Gli proteins are transcriptional effectors of the Hedgehog (Hh) pathway in both normal development and cancer. We describe a program of multisite phosphorylation that regulates the conversion of Gli proteins into transcriptional activators. In the absence of Hh ligands, Gli activity is restrained by the direct phosphorylation of six conserved serine residues by protein kinase A (PKA), a master negative regulator of the Hh pathway.

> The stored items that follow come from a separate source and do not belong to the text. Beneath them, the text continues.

/-!
# BirchSwinnertonDyer / ShaPrimaryTransfer — crux `FiniteShaComponentTransfer` (stmt-BirchSwinnertonDyer-22356):
# BASE CHANGE AND THE TRANSFER — `t_p(E/K) ≤ t_p(E_L/L)` along every finite extension, and
# `t_p(E_K) = t_p(E) + t_p(E^{(d_K)})` over a quadratic field, for EVERY prime `p`

Helper file of prover seat `bsd-line-spt-p1` g14 (`--supports stmt-22356 --as helper`). THEOREMS ONLY (no definition,
no named fact, no `sorry`, no instance). The route's crux T = `FiniteShaComponentTransfer` («`t_p(E) = 0 → t_q(E) = 0`» for
every elliptic `E/ℚ`, `t_p(E) := W.shaCorank p = corank_{ℤ_p} Ш(E/ℚ)[p^∞]`) and its door O = `OneFiniteShaComponent` are
statements over `ℚ`; the route's instruments (descents, Kolyvagin over a Heegner field, the odd door) often run over a
number field. This file fixes, unconditionally and class-wide, how the corank `t_p` moves under base change, so that a
door certified UPSTAIRS counts downstairs and a quadratic base change splits into the curve and its twist:

* §1 (any finite extension `L/K` of number fields, any elliptic `E/K`, any prime `p`):
  `t_p(E/K) ≤ t_p(E_L/L)` (`shaCorank_le_shaCorank_baseChange`) — the restriction `Ш(E/K) → Ш(E_L/L)` has FINITE kernel
  (tree theorem `finite_ker_shaRestriction`, Darmon 2004 Exercise 3.18) and the `ℤ_p`-corank does not drop along a
  homomorphism with finite kernel between `p`-primary groups with finite `p`-torsion (`zpCorank_le_of_finite_ker`, Greenberg
  1999 §1). Hence a closed door upstairs is a closed door downstairs (`shaCorank_eq_zero_of_baseChange`), `Ш(E_L/L)[p^∞]`
  finite ⟹ `Ш(E/K)[p^∞]` finite (the prime-by-prime form of the tree's `shaFinite_of_baseChange`), and an infinite
  `Ш(E/K)[p^∞]` stays infinite in every finite extension.
* §2 (`K/ℚ` quadratic of discriminant `d_K`, any elliptic `E/ℚ`, ANY prime `p`, `p = 2` included):
  `t_p(E_K) = t_p(E) + t_p(E^{(d_K)})` (`shaCorank_baseChange_quadratic`) — three discharged tree facts subtracted:
  `corank Sel_{p^∞}(E_K) = corank Sel_{p^∞}(E) + corank Sel_{p^∞}(E^{(d_K)})` (`selmerCorank_baseChange_quadratic_holds`,
  T. Dokchitser 2013 §4 / Dokchitser–Dokchitser 2010 Lemma 4.14), `rank E(K) = rank E(ℚ) + rank E^{(d_K)}(ℚ)`
  (`mordellWeilRank_baseChange_quadratic_holds`, Silverman X Exercise 10.16) and `corank Sel_{p^∞} = rank + corank Ш[p^∞]`
  over `K` and over `ℚ` (`selmerCorank_eq_mordellWeilRank_add_holds`, Greenberg 1999 §1). So the door over `K` is EXACTLY
  the conjunction of the doors of `E` and of its twist, and `Ш(E_K)[p^∞]` is finite iff both `Ш(E)[p^∞]`, `Ш(E^{(d_K)})[p^∞]`
  are.
* §3 route readings: T ⟹ the transfer for every base change `E_K` to a quadratic field (`transfer_baseChange_quadratic_of_
  transfer`); granting T, ONE closed door of `E_L` over ANY number field `L` closes every door of `E` over `ℚ`
  (`forall_shaCorank_eq_zero_of_transfer_of_baseChange`), and over a quadratic `K` every door of `E`, of `E^{(d_K)}` and of
  `E_K`; a door for `E_L` is a door for `E` (O may be certified upstairs).

What is NOT here: the group-level decomposition `Ш(E_K)[p^∞] ≅ Ш(E)[p^∞] ⊕ Ш(E^{(d)})[p^∞]` for odd `p` (only coranks are
compared); anything at `p = 2` beyond coranks; any claim on T itself — T stays conjecture-grade at analytic rank ≥ 2 and
BSD is NOT proved by any of this.

## References

* H. Darmon, *Rational points on modular elliptic curves*, CBMS 101 (2004), §3.9 and Exercise 3.18. [Darmon2004]
* T. Dokchitser, Notes on the parity conjecture, CRM Barcelona, Birkhäuser (2013), §4. [Dokchitser2013ParityNotes]
* T. Dokchitser, V. Dokchitser, On the Birch–Swinnerton-Dyer quotients modulo squares, Ann. of Math. 172 (2010),
  Lemma 4.14. [DokchitserDokchitserAnnals2010]
* R. Greenberg, Iwasawa theory for elliptic curves, LNM 1716 (1999), §1. [Greenberg1999LNM]
* J. H. Silverman, *The Arithmetic of Elliptic Curves*, 2nd ed. (2009), X.4, Exercise 10.16. [SilvermanAEC2009]
-/

-- D-0017: single-problem summit, so `Summit.BirchSwinnertonDyer.BirchSwinnertonDyer.…` repeats a namespace BY DESIGN.
set_option linter.dupNamespace false
set_option autoImplicit false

Activation of signaling leads to a global remodeling of the Gli phosphorylation landscape: the PKA target sites become dephosphorylated, while a second cluster of sites undergoes phosphorylation. The pattern of Gli phosphorylation can regulate Gli transcriptional activity in a graded fashion, suggesting a phosphorylation-based mechanism for how a gradient of Hh signaling in a morphogenetic field can be converted into a gradient of transcriptional activity.

• Publication year

  2014

• Venue

  Cell Reports

• Publication date

  2014-01-16

• Fields of study

  Biology, Medicine

• Identifiers
  DOI 10.1016/j.celrep.2013.12.003PMID 24373970PMCID PMC3915062
• External record

  Open on Semantic Scholar

• Source metadata

  Semantic Scholar, PubMed

• No claims are published for this paper.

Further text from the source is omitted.